São exatamente 16h quando o ensaio termina. Meu corpo reclama de dor depois de horas treinando uma série de passos, mas meu coração está pronto para o espetáculo.
Colocando minha bolsa sobre o ombro, me preparo para ir embora. Entretanto, um grupo de bailarinos jogando conversa fora e dando gargalhadas, chama a minha atenção. Eles combinam de ir à uma cafeteria aqui perto após o ensaio e observo enquanto saem pelas portas da frente. Suspiro seguindo-os alguns metros atrás, não é a primeira vez que o convite não é extendido até mim. Na verdade, eles nunca mais são. É complicado demais ser amigo de Greta Falcone.

Houve uma época em que eu me esforçava para ser social. Queria sair e estar com meus amigos do ballet, ir a aniversários, baladas e ainda quem sabe encontrar um namorado... Mas eu era constantemente chamada para a realidade quando meu irmão e meus primos apareciam, intimidando qualquer espécime do sexo masculino. Chegava a ser assustador. Como consequência, os meninos fugiam de mim com medo dos homens de minha família e as meninas estavam ocupadas demais contando mentiras ao meu respeito. "Você viu o salto dela? Aposto que com um professor particular caro desses, eu também saltaria assim." "É injusto ela ser escalada ao papel principal, tudo graças a influência da sua família." e por aí vai... Depois de um tempo, eu passei a não me esforçar mais para ser aceita. Eu tinha certeza de que existiam caras bacanas e garotas legais por aí, mas não me importava tanto. Tinha toda a companhia que precisava em casa.

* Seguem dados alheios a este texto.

open Literature.MathematicalPhysics.QuantumFieldTheory.Balaban1983to89
open Literature.MathematicalPhysics.QuantumFieldTheory.Balaban1983to89.T3ContinuumYM3Torus
open Literature.MathematicalPhysics.QuantumFieldTheory.Balaban1983to89.T3PrintedRegularMinimiser (RegPr)
open B15DeterminingSets (embIter)
open T3SectALandauChart (formComp bgUnits eta eta_pos)
open B9SectCLatticeCarrier (Bond)
open B9Eq311L2Pairing (WL2)
open B11Eq103H1Complex (BondL2K SiteL2K)
open B5Eq118OneStroke (iterBlockOf)
open Summit.QuantumFields.YangMills.Theorems.Prop8Chart (emlIterU)
open Summit.QuantumFields.YangMills.Theorems.Prop7SectET3Transport (periodsT3 bondEquiv)
open Summit.QuantumFields.YangMills.Theorems.Prop7SectET3HilbertLetters (W₂ toL2 toL2S DL2 DstarL2)
open Summit.QuantumFields.YangMills.Theorems.Prop7SectET3WilsonHessian (DeltaEtaSlot)
open Summit.QuantumFields.YangMills.Theorems.Prop7SectET3GaugeProjector (RS)
open Summit.QuantumFields.YangMills.Theorems.Prop7SectET3CurvedPropagators (laplaceA Qk GT PosOnto)
open Summit.QuantumFields.YangMills.Theorems.Prop7CurvedMemberLocalGradient (exists_curved_localGradient)
open Summit.QuantumFields.YangMills.Theorems.AxialGaugeChartGlue (norm_bgOfCfg_axialT_sub_le)
open Summit.QuantumFields.YangMills.Theorems.Prop7GreenPiBlockLettersEdition (weighted_of_blockSupported)
open Summit.QuantumFields.YangMills.Theorems.Prop7OneFormGreenBlockDivergence (norm_symm_DstarL2_GT_le_of_blockSupport)
open Summit.QuantumFields.YangMills.Theorems.Prop7OneFormGreenBlockDivergenceKFree (divergence_GT_DeltaEtaSlot_kfree)
open Summit.QuantumFields.YangMills.Theorems.Prop7OneFormGreenBlockSupKFree (blockSup_GT_DeltaEtaSlot_kfree)

/-! ## §1 Block-supported letter ⟹ flat sup letter (weight rate `0`), and the two block-additive readers -/

section Abstract

variable {F : T3Family} {n K : ℕ}

/-- ★ **BLOCK-SUPPORTED DECAYED LETTER ⟹ FLAT SUP LETTER** (abstract; any block-additive reader `Φ`): if every input supported in block `z` with sup `≤ s` is mapped to outputs
`≤ s·C·e^{−δ₁·dc(loc k, z)}` with `δ₁ > 0`, then every input with `‖Y i‖ ≤ m` is mapped to outputs `≤ C·(2(1+1∕δ₁))³·m` — ✓`weighted_of_blockSupported` at weight rate `0`, `ν := δ₁`;
`0 ≤ C` is read off the letter at the zero source, `0 ≤ m` off `hY` at one index. [cite: Balaban1985BackgroundPropagators, (3.47)–(3.49) pp.398–399] -/
theorem sup_of_blockSupported {ι κ : Type*} [Nonempty ι] (blk : ι → Site (F.P K) (K - n)) (loc : κ → Site (F.P K) (K - n))
    (Φ : (ι → Matrix (Fin 2) (Fin 2) ℂ) → κ → Matrix (Fin 2) (Fin 2) ℂ)
    (hΦ : ∀ f : Site (F.P K) (K - n) → ι → Matrix (Fin 2) (Fin 2) ℂ, Φ (∑ z, f z) = ∑ z, Φ (f z))
    {C δ₁ : ℝ} (hδ₁ : 0 < δ₁)
    (hblk : ∀ (X : ι → Matrix (Fin 2) (Fin 2) ℂ) (z : Site (F.P K) (K - n)), (∀ i, X i ≠ 0 → blk i = z) → ∀ s : ℝ, 0 ≤ s → (∀ i, ‖X i‖ ≤ s) →
      ∀ k, ‖Φ X k‖ ≤ s * C * Real.exp (-(δ₁ * (Site.tdist (loc k) z : ℝ))))
    (Y : ι → Matrix (Fin 2) (Fin 2) ℂ) (m : ℝ) (hY : ∀ i, ‖Y i‖ ≤ m) (k : κ) :
    ‖Φ Y k‖ ≤ C * (2 * (1 + 1 / δ₁)) ^ 3 * m := by
  classical
  obtain ⟨i₀⟩ := ‹Nonempty ι›
  have hm : 0 ≤ m := (norm_nonneg _).trans (hY i₀)
  -- `0 ≤ C` off the block letter at the ZERO source
  have hC : 0 ≤ C := by
    have h0 := hblk (fun _ => 0) (blk i₀) (fun i hi => absurd rfl hi) 1 zero_le_one (fun _ => by rw [norm_zero]; exact zero_le_one) k
    rw [one_mul] at h0
    exact (mul_nonneg_iff_of_pos_right (Real.exp_pos _)).mp ((norm_nonneg _).trans h0)
  -- weight rate `0`: the flat source letter
  have hY0 : ∀ i, ‖Y i‖ ≤ m * Real.exp (-(0 * (Site.tdist (blk i) (blk i₀) : ℝ))) := fun i => by
    rw [zero_mul, neg_zero, Real.exp_zero, mul_one]; exact hY i
  have hw := weighted_of_blockSupported (F := F) (n := n) (K := K) blk loc Φ hΦ hC le_rfl hδ₁ (le_of_eq (zero_add _)) hblk (blk i₀) Y m hm hY0 k
  rwa [zero_mul, neg_zero, Real.exp_zero, mul_one] at hw

end Abstract

section Readers

variable (F : T3Family) {n K : ℕ} (h : n ≤ K) (c₀ cB a : ℝ) [Fact (0 < c₀)] [Fact (0 < cB)] (U₀ : GaugeField (F.P K) 0 (Matrix.specialUnitaryGroup (Fin 2) ℂ))

/-- The VALUE reader `X ↦ (bd ↦ toL2⁻¹(G₀(toL2 X)) bd)` is block-additive (linearity of `toL2`, `G₀`, `toL2⁻¹`). [folklore] -/
theorem valueReader_blockAdditive :
    ∀ f : Site (F.P K) (K - n) → PBond (F.P K) 0 → Matrix (Fin 2) (Fin 2) ℂ,
      (fun (Y : PBond (F.P K) 0 → Matrix (Fin 2) (Fin 2) ℂ) (bd : PBond (F.P K) 0) =>
          (toL2 F K c₀).symm (GT F n K h c₀ cB a (DeltaEtaSlot F n K c₀) U₀ (toL2 F K c₀ Y)) bd) (∑ z, f z)
        = ∑ z, (fun (Y : PBond (F.P K) 0 → Matrix (Fin 2) (Fin 2) ℂ) (bd : PBond (F.P K) 0) =>
          (toL2 F K c₀).symm (GT F n K h c₀ cB a (DeltaEtaSlot F n K c₀) U₀ (toL2 F K c₀ Y)) bd) (f z) := by
  intro f
  funext bd
  simp only [Finset.sum_apply]
  rw [map_sum, map_sum, map_sum, Finset.sum_apply]

/-- The DIVERGENCE reader `X ↦ (x ↦ toL2S⁻¹(D*_{U₀}(G₀(toL2 X))) x)` is block-additive (linearity of `toL2`, `G₀`, `D*`, `toL2S⁻¹`). [folklore] -/
theorem divReader_blockAdditive :
    ∀ f : Site (F.P K) (K - n) → PBond (F.P K) 0 → Matrix (Fin 2) (Fin 2) ℂ,
      (fun (Y : PBond (F.P K) 0 → Matrix (Fin 2) (Fin 2) ℂ) (x : Site (F.P K) 0) =>
          (toL2S F K c₀).symm (DstarL2 F n K c₀ U₀ (GT F n K h c₀ cB a (DeltaEtaSlot F n K c₀) U₀ (toL2 F K c₀ Y))) x) (∑ z, f z)
        = ∑ z, (fun (Y : PBond (F.P K) 0 → Matrix (Fin 2) (Fin 2) ℂ) (x : Site (F.P K) 0) =>
          (toL2S F K c₀).symm (DstarL2 F n K c₀ U₀ (GT F n K h c₀ cB a (DeltaEtaSlot F n K c₀) U₀ (toL2 F K c₀ Y))) x) (f z) := by
  intro f
  funext x
  simp only [Finset.sum_apply]
  rw [map_sum, map_sum, map_sum, map_sum, Finset.sum_apply]

end Readers

/-! ## §2 (D0) at the member: the `hDiv` letter at the (dκ) letters -/

section Member

variable (F : T3Family) {n K : ℕ} (c₀ : ℝ) [Fact (0 < c₀)] (U₀ : GaugeField (F.P K) 0 (Matrix.specialUnitaryGroup (Fin 2) ℂ))
  {h : n ≤ K} {cB a : ℝ} [Fact (0 < cB)]

/-- ★★★ **(D0), THE SUP COVARIANT-DIVERGENCE ROW OF `G₀` ON SUP-BOUNDED SOURCES, AT THE MEMBER** — at the (dκ) letters of ✓`norm_symm_DstarL2_GT_le_of_blockSupport` with the
decayed VALUE row quantified over block-supported sources (`hvalb` = px16 ✓`Prop7OneFormGreenSupBound.norm_symm_GT_apply_le_of_blockSupport`'s conclusion, binders
`X z hXz s hs hX bd`) + the no-wrap room + the gradient margin (F1 ✓`norm_nabla115_GT_le_of_sup`'s hypotheses token for token): for EVERY bond field `X` with `‖X b‖ ≤ s`,
`‖toL2S⁻¹(D*_{U₀}(G₀(toL2 X))) x‖ ≤ (C_D·(2(1+1∕κ₁))³)·s` — FILE C ∕ (O-G1)'s `hDiv` binder TEXT with `BD := C_D·(2(1+1∕κ₁))³`, `κ₁ = min r ¼ ∕ 2`
([Balaban1985BackgroundPropagators] Thm 3.3 (3.47)₃ `|G∇*f|`-class ∕ Thm 3.1 (3.42) `|∇G|, |G∇*| ≤ B` for the member's `G₀`, sup currency; here the covariant divergence OF `G₀f`).
PROOF: §1 `sup_of_blockSupported` for the divergence reader with the block letter (dκ) (fed `hval := hvalb X z hXz s hs hX`).
[cite: Balaban1985BackgroundPropagators, Thm 3.1 (3.42)–(3.44) p.397, Thm 3.3 (3.47)–(3.49) pp.398–399, Thm 3.12 p.422; Balaban1985Variational, (19) p.281, (134)–(135) p.298] -/
theorem norm_symm_DstarL2_GT_le_of_sup (hnK : n ≤ K) {ε₀ : ℝ} (hε₀ : 0 < ε₀) (hε₀1 : ε₀ ≤ 1) (hreg : RegPr F n K ε₀ U₀)
    (hp : PosOnto F n K h c₀ cB a (DeltaEtaSlot F n K c₀) U₀)
    {r : ℝ} (hr : 0 < r) {γ CV θV ε : ℝ} (hε : 0 < ε) (hε1 : ε ≤ 1)
    (hco : ∀ v : BondL2K ℂ 3 (periodsT3 F K) c₀ W₂, γ * ‖v‖ ^ 2 ≤ RCLike.re ⟪v, laplaceA F n K h c₀ cB a (DeltaEtaSlot F n K c₀) U₀ v⟫_ℂ)
    (hVlow : ∀ X : PBond (F.P K) 0 → Matrix (Fin 2) (Fin 2) ℂ,
      -(CV * ‖toL2 F K c₀ X‖ ^ 2) ≤ RCLike.re ⟪toL2 F K c₀ X, laplaceA F n K h c₀ cB a (DeltaEtaSlot F n K c₀) U₀ (toL2 F K c₀ X)⟫_ℂ
        - ∑ μ : Fin (F.P K).d, ‖DL2 F n K c₀ U₀ (toL2S F K c₀ (formComp X μ))‖ ^ 2)
    (hVconj : ∀ φ : Site (F.P K) 0 → ℝ, (∀ x x' : Site (F.P K) 0, |φ x - φ x'| ≤ r * eta F n K * (Site.tdist x x' : ℝ)) →
      ∀ X : PBond (F.P K) 0 → Matrix (Fin 2) (Fin 2) ℂ,
      RCLike.re ⟪toL2 F K c₀ X, laplaceA F n K h c₀ cB a (DeltaEtaSlot F n K c₀) U₀ (toL2 F K c₀ X)⟫_ℂ
          - (∑ μ : Fin (F.P K).d, ‖DL2 F n K c₀ U₀ (toL2S F K c₀ (formComp X μ))‖ ^ 2) - θV * ‖toL2 F K c₀ X‖ ^ 2
        ≤ RCLike.re ⟪toL2 F K c₀ (fun b => Real.exp (φ b.src) • X b), laplaceA F n K h c₀ cB a (DeltaEtaSlot F n K c₀) U₀ (toL2 F K c₀ (fun b => (Real.exp (φ b.src))⁻¹ • X b))⟫_ℂ
          - RCLike.re (∑ μ : Fin (F.P K).d, ⟪DL2 F n K c₀ U₀ (toL2S F K c₀ (formComp (fun b => Real.exp (φ b.src) • X b) μ)),
              DL2 F n K c₀ U₀ (toL2S F K c₀ (formComp (fun b => (Real.exp (φ b.src))⁻¹ • X b) μ))⟫_ℂ))
    (hΘ : 0 < ((1 - ε) * γ - ε * CV - 3 * (r ^ 2 * Real.exp (2 * r)) * (1 + 1 / ε) - θV))
    {CkD CkQ μ' : ℝ} (hCkD : 0 ≤ CkD) (hCkQ : 0 ≤ CkQ) (hrμ : r < μ')
    (hkD : ∀ (b : PBond (F.P K) 0) (Z : Matrix (Fin 2) (Fin 2) ℂ) (bd : PBond (F.P K) 0),
      ‖(toL2 F K c₀).symm (DL2 F n K c₀ U₀ (DstarL2 F n K c₀ U₀ (toL2 F K c₀ (Pi.single b Z))
          - RS F n K h c₀ cB U₀ (DstarL2 F n K c₀ U₀ (toL2 F K c₀ (Pi.single b Z))))) bd‖
        ≤ CkD * Real.exp (-(μ' * (Site.tdist (P := F.P K) (iterBlockOf (K - n) b.src) (iterBlockOf (K - n) bd.src) : ℝ))) * ‖Z‖)
    (hkQ : ∀ (b : PBond (F.P K) 0) (Z : Matrix (Fin 2) (Fin 2) ℂ) (bd : PBond (F.P K) 0),
      ‖(toL2 F K c₀).symm (LinearMap.adjoint (Qk F n K h c₀ cB U₀) (((a : ℝ) : ℂ) • Qk F n K h c₀ cB U₀ (toL2 F K c₀ (Pi.single b Z)))) bd‖
        ≤ CkQ * Real.exp (-(μ' * (Site.tdist (P := F.P K) (iterBlockOf (K - n) b.src) (iterBlockOf (K - n) bd.src) : ℝ))) * ‖Z‖)
    {AV : ℝ}
    (hvalb : ∀ (X : PBond (F.P K) 0 → Matrix (Fin 2) (Fin 2) ℂ) (z : Site (F.P K) (K - n)), (∀ b, X b ≠ 0 → iterBlockOf (K - n) b.src = z) →
      ∀ s : ℝ, 0 ≤ s → (∀ b, ‖X b‖ ≤ s) →
      ∀ bd : PBond (F.P K) 0, ‖((toL2 F K c₀).symm (GT F n K h c₀ cB a (DeltaEtaSlot F n K c₀) U₀ (toL2 F K c₀ X))) bd‖ ≤ s * AV * Real.exp (-((min r (1 / 4) / 2) * (Site.tdist (P := F.P K) (iterBlockOf (K - n) bd.src) z : ℝ))))
    (hroom : 2 * (12 * F.L ^ (K - n) + 5) ≤ (F.P K).sitesPerDir 0)
    (hsmall : exists_curved_localGradient.choose * ((48 * ε₀) * (6 * Real.sqrt 2 * Real.sqrt 10 + 6 * Real.sqrt 2)) * Real.exp (51 * (min r (1 / 4) / 2)) ≤ 1 / 2)
    :
    ∀ (X : PBond (F.P K) 0 → Matrix (Fin 2) (Fin 2) ℂ) (s : ℝ), (∀ b, ‖X b‖ ≤ s) →
      ∀ x : Site (F.P K) 0, ‖(toL2S F K c₀).symm (DstarL2 F n K c₀ U₀ (GT F n K h c₀ cB a (DeltaEtaSlot F n K c₀) U₀ (toL2 F K c₀ X))) x‖
        ≤ ((3 * (Real.exp (4 * (min r (1 / 4) / 2)) * (2 * ((exists_curved_localGradient.choose * (((Real.sqrt 2 * AV) * Real.exp (51 * (min r (1 / 4) / 2))) * (2 + 2 * Real.sqrt 2 * (4 * ε₀ * (3 + 2457 * norm_bgOfCfg_axialT_sub_le.choose)) + (24 * Real.sqrt 10 + 48) * (48 * ε₀) ^ 2) + (Real.sqrt 2 * ((32 * ε₀ * (AV * Real.exp (5 * (min r (1 / 4) / 2)))) + (CkD * Real.sqrt ((((F.P K).d : ℝ) * ((((F.P K).L : ℝ) ^ (F.P K).d) ^ (K - n))) / c₀) * (Real.exp (6 * r) * Real.sqrt (2 * c₀ * (((F.P K).d : ℝ) * ((((F.P K).L : ℝ) ^ (F.P K).d) ^ (K - n)))) / ((1 - ε) * γ - ε * CV - 3 * (r ^ 2 * Real.exp (2 * r)) * (1 + 1 / ε) - θV)) * (2 * (1 + 1 / (μ' - r))) ^ 3) + (CkQ * Real.sqrt ((((F.P K).d : ℝ) * ((((F.P K).L : ℝ) ^ (F.P K).d) ^ (K - n))) / c₀) * (Real.exp (6 * r) * Real.sqrt (2 * c₀ * (((F.P K).d : ℝ) * ((((F.P K).L : ℝ) ^ (F.P K).d) ^ (K - n)))) / ((1 - ε) * γ - ε * CV - 3 * (r ^ 2 * Real.exp (2 * r)) * (1 + 1 / ε) - θV)) * (2 * (1 + 1 / (μ' - r))) ^ 3) + 1)) * Real.exp (51 * (min r (1 / 4) / 2))) + 2 * Real.sqrt 2 * (48 * ε₀) * ((Real.sqrt 2 * AV) * Real.exp (51 * (min r (1 / 4) / 2)))))))) * (2 * (1 + 1 / (min r (1 / 4) / 2))) ^ 3) * s := by
  intro X s hX x
  have hk1 : 0 < (min r (1 / 4) / 2) := by have := lt_min hr (by norm_num : (0 : ℝ) < 1 / 4); positivity
  haveI : Nonempty (PBond (F.P K) 0) := ⟨⟨x, ⟨0, by rw [T3Family.P_d]; norm_num⟩⟩⟩
  exact sup_of_blockSupported (fun b : PBond (F.P K) 0 => iterBlockOf (K - n) b.src) (fun x' : Site (F.P K) 0 => iterBlockOf (K - n) x')
    (fun (Y : PBond (F.P K) 0 → Matrix (Fin 2) (Fin 2) ℂ) (x' : Site (F.P K) 0) =>
      (toL2S F K c₀).symm (DstarL2 F n K c₀ U₀ (GT F n K h c₀ cB a (DeltaEtaSlot F n K c₀) U₀ (toL2 F K c₀ Y))) x')
    (divReader_blockAdditive F h c₀ cB a U₀) hk1
    (fun Y z hYz t ht hY x' => norm_symm_DstarL2_GT_le_of_blockSupport F c₀ U₀ (h := h) (cB := cB) (a := a) hnK hε₀ hε₀1 hreg hp hr hε hε1 hco hVlow hVconj hΘ
      hCkD hCkQ hrμ hkD hkQ Y z hYz ht hY (hvalb Y z hYz t ht hY) hroom hsmall x')
    X s hX x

Ao passar pelas grandes portas de vidro, me despeço do teatro e entro no carro preto que já estava estacionado na calçada. Romulo, um dos soldados de meu pai, acena com a cabeça quando o cumprimento e nos dirigimos para casa. Aproveito para enviar uma mensagem para Carlotta, perguntando se ela iria para o aniversário de Adamo e recebo sua resposta rapidamente, confirmando.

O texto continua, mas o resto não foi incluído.